▶ **ASSIGNMENT**
Copy each line below in which the word "filter" occurs.

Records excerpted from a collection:
/-- **Two-port expansion of a relay's lightness.**  Let `o ∉ A` have positive-weight pairs only to `c ≠ d` (both `≠ o`), `Y = w(oc)·w(od)`,
and let `x ∈ A`.  Then `I_w(x) = (1 − Y)·μ{|π'(x)| ≤ j} + Y·μ{|π'_{cd}(x)| ≤ j}`, where `'` reads a configuration off `o` and
`π'_{cd}(x)` counts the relays joined off `o` to `x`, or to `{c,d}` while `x` is joined off `o` to `{c,d}` (the ports glued).
[folklore; the "series law" computation of `Hyperedge.lightness_eq_of_sameGlue`] -/
theorem lightness_twoPort_expansion (w : Sym2 (Fin n) → unitInterval) (A : Finset (Fin n)) (o c d x : Fin n) (j : ℕ)
    (hoA : o ∉ A) (hxA : x ∈ A) (hco : c ≠ o) (hdo : d ≠ o) (hcd : c ≠ d)
    (hobs : ∀ y, y ≠ o → w s(o, y) ≠ 0 → y = c ∨ y = d) :
    (prodBernoulli w).real {ω : BondConfig (Fin n) | (A.filter fun z => ω ∈ openConn x z).card ≤ j} =
      (1 - (w s(o, c) : ℝ) * w s(o, d)) *
          (prodBernoulli w).real {ω : BondConfig (Fin n) |
            (A.filter fun z => (openGraph (ω ∩ {e | o ∉ e})).Reachable x z).card ≤ j} +
        ((w s(o, c) : ℝ) * w s(o, d)) *
          (prodBernoulli w).real {ω : BondConfig (Fin n) |
            (A.filter fun z => (openGraph (ω ∩ {e | o ∉ e})).Reachable x z ∨
              ((∃ b ∈ ({c, d} : Finset (Fin n)), (openGraph (ω ∩ {e | o ∉ e})).Reachable b x) ∧
                ∃ b' ∈ ({c, d} : Finset (Fin n)), (openGraph (ω ∩ {e | o ∉ e})).Reachable b' z)).card ≤ j} := by
  set P : Finset (Fin n) := {c, d} with hP
  have hoP : o ∉ P := by simp [hP, hco.symm, hdo.symm]
  have hobs' : ∀ y, y ≠ o → y ∉ P → w s(o, y) = 0 := by
    intro y hyo hyP
    by_contra h
    rcases hobs y hyo h with rfl | rfl <;> simp [hP] at hyP
  set g : Finset (Fin n) → BondConfig (Fin n) → Prop := fun B ξ =>
    (A.filter fun z => (openGraph ξ).Reachable x z ∨
      ((∃ b ∈ B, (openGraph ξ).Reachable b x) ∧ ∃ b' ∈ B, (openGraph ξ).Reachable b' z)).card ≤ j with hg
  -- the `B = ∅` factor is the plain off-`o` lightness
  have h0 : {ω : BondConfig (Fin n) | g ∅ (ω ∩ {e | o ∉ e})} =
      {ω : BondConfig (Fin n) | (A.filter fun z => (openGraph (ω ∩ {e | o ∉ e})).Reachable x z).card ≤ j} := by
    ext ω
    simp only [mem_setOf_eq, hg]
    exact lightness_star_term_of_card_le_one A ∅ x j (by simp) _
  -- expand over the stars of `o` and keep only `B = ∅`-type factors and the `B = P` correction
  have key : (prodBernoulli w).real {ω : BondConfig (Fin n) | (A.filter fun z => ω ∈ openConn x z).card ≤ j} =
      (prodBernoulli w).real {ω | g ∅ (ω ∩ {e | o ∉ e})} +
        (w s(o, c) : ℝ) * w s(o, d) * ((prodBernoulli w).real {ω | g P (ω ∩ {e | o ∉ e})} -
          (prodBernoulli w).real {ω | g ∅ (ω ∩ {e | o ∉ e})}) := by
    rw [lightness_star_expansion w A o x P j hoA hxA hoP hobs']
    have hsplit : ∀ B ∈ P.powerset, (prodBernoulli w).real (starEvent o (↑B : Set (Fin n))) *
        (prodBernoulli w).real {ω | g B (ω ∩ {e | o ∉ e})} =
        (prodBernoulli w).real (starEvent o (↑B : Set (Fin n))) * (prodBernoulli w).real {ω | g ∅ (ω ∩ {e | o ∉ e})} +
        (prodBernoulli w).real (starEvent o (↑B : Set (Fin n))) *
          ((prodBernoulli w).real {ω | g B (ω ∩ {e | o ∉ e})} - (prodBernoulli w).real {ω | g ∅ (ω ∩ {e | o ∉ e})}) := by
      intro B _; ring
    rw [Finset.sum_congr rfl hsplit, Finset.sum_add_distrib, ← Finset.sum_mul]
    have hone : ∑ B ∈ P.powerset, (prodBernoulli w).real (starEvent o (↑B : Set (Fin n))) = 1 := by
      have h := real_eq_sum_inter_starEvent w P o hoP hobs' Set.univ
      simp only [Set.univ_inter, probReal_univ] at h
      exact h.symm
    rw [hone, one_mul]
    congr 1
    rw [Finset.sum_eq_single P]
    · rw [(measureReal_starEvent_twoPort_cases w o c d hco hdo hcd hobs).2.2.2]
    · intro B hB hBP
      have hBsub : B ⊆ P := Finset.mem_powerset.1 hB
      have hcard : B.card ≤ 1 := by
        have hlt : B.card < P.card := Finset.card_lt_card ⟨hBsub, fun h => hBP (Finset.Subset.antisymm hBsub h)⟩
        have hP2 : P.card ≤ 2 := by rw [hP]; exact Finset.card_insert_le _ _  |>.trans (by simp)
        omega
      have hev : {ω : BondConfig (Fin n) | g B (ω ∩ {e | o ∉ e})} = {ω | g ∅ (ω ∩ {e | o ∉ e})} := by
        ext ω
        simp only [mem_setOf_eq, hg]
        rw [lightness_star_term_of_card_le_one A B x j hcard, lightness_star_term_of_card_le_one A ∅ x j (by simp)]
      rw [hev, sub_self, mul_zero]
    · intro h; exact absurd (Finset.mem_powerset.2 (subset_refl P)) h
  have hP' : {ω : BondConfig (Fin n) | g P (ω ∩ {e | o ∉ e})} =
      {ω : BondConfig (Fin n) | (A.filter fun z => (openGraph (ω ∩ {e | o ∉ e})).Reachable x z ∨
        ((∃ b ∈ P, (openGraph (ω ∩ {e | o ∉ e})).Reachable b x) ∧
          ∃ b' ∈ P, (openGraph (ω ∩ {e | o ∉ e})).Reachable b' z)).card ≤ j} := by
    ext ω; simp only [mem_setOf_eq, hg]
  rw [key, h0, hP']
  ring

▶ **ANSWER TO THIS PROBLEM**
    (prodBernoulli w).real {ω : BondConfig (Fin n) | (A.filter fun z => ω ∈ openConn x z).card ≤ j} =
            (A.filter fun z => (openGraph (ω ∩ {e | o ∉ e})).Reachable x z).card ≤ j} +
            (A.filter fun z => (openGraph (ω ∩ {e | o ∉ e})).Reachable x z ∨
    (A.filter fun z => (openGraph ξ).Reachable x z ∨
      {ω : BondConfig (Fin n) | (A.filter fun z => (openGraph (ω ∩ {e | o ∉ e})).Reachable x z).card ≤ j} := by
  have key : (prodBernoulli w).real {ω : BondConfig (Fin n) | (A.filter fun z => ω ∈ openConn x z).card ≤ j} =
      {ω : BondConfig (Fin n) | (A.filter fun z => (openGraph (ω ∩ {e | o ∉ e})).Reachable x z ∨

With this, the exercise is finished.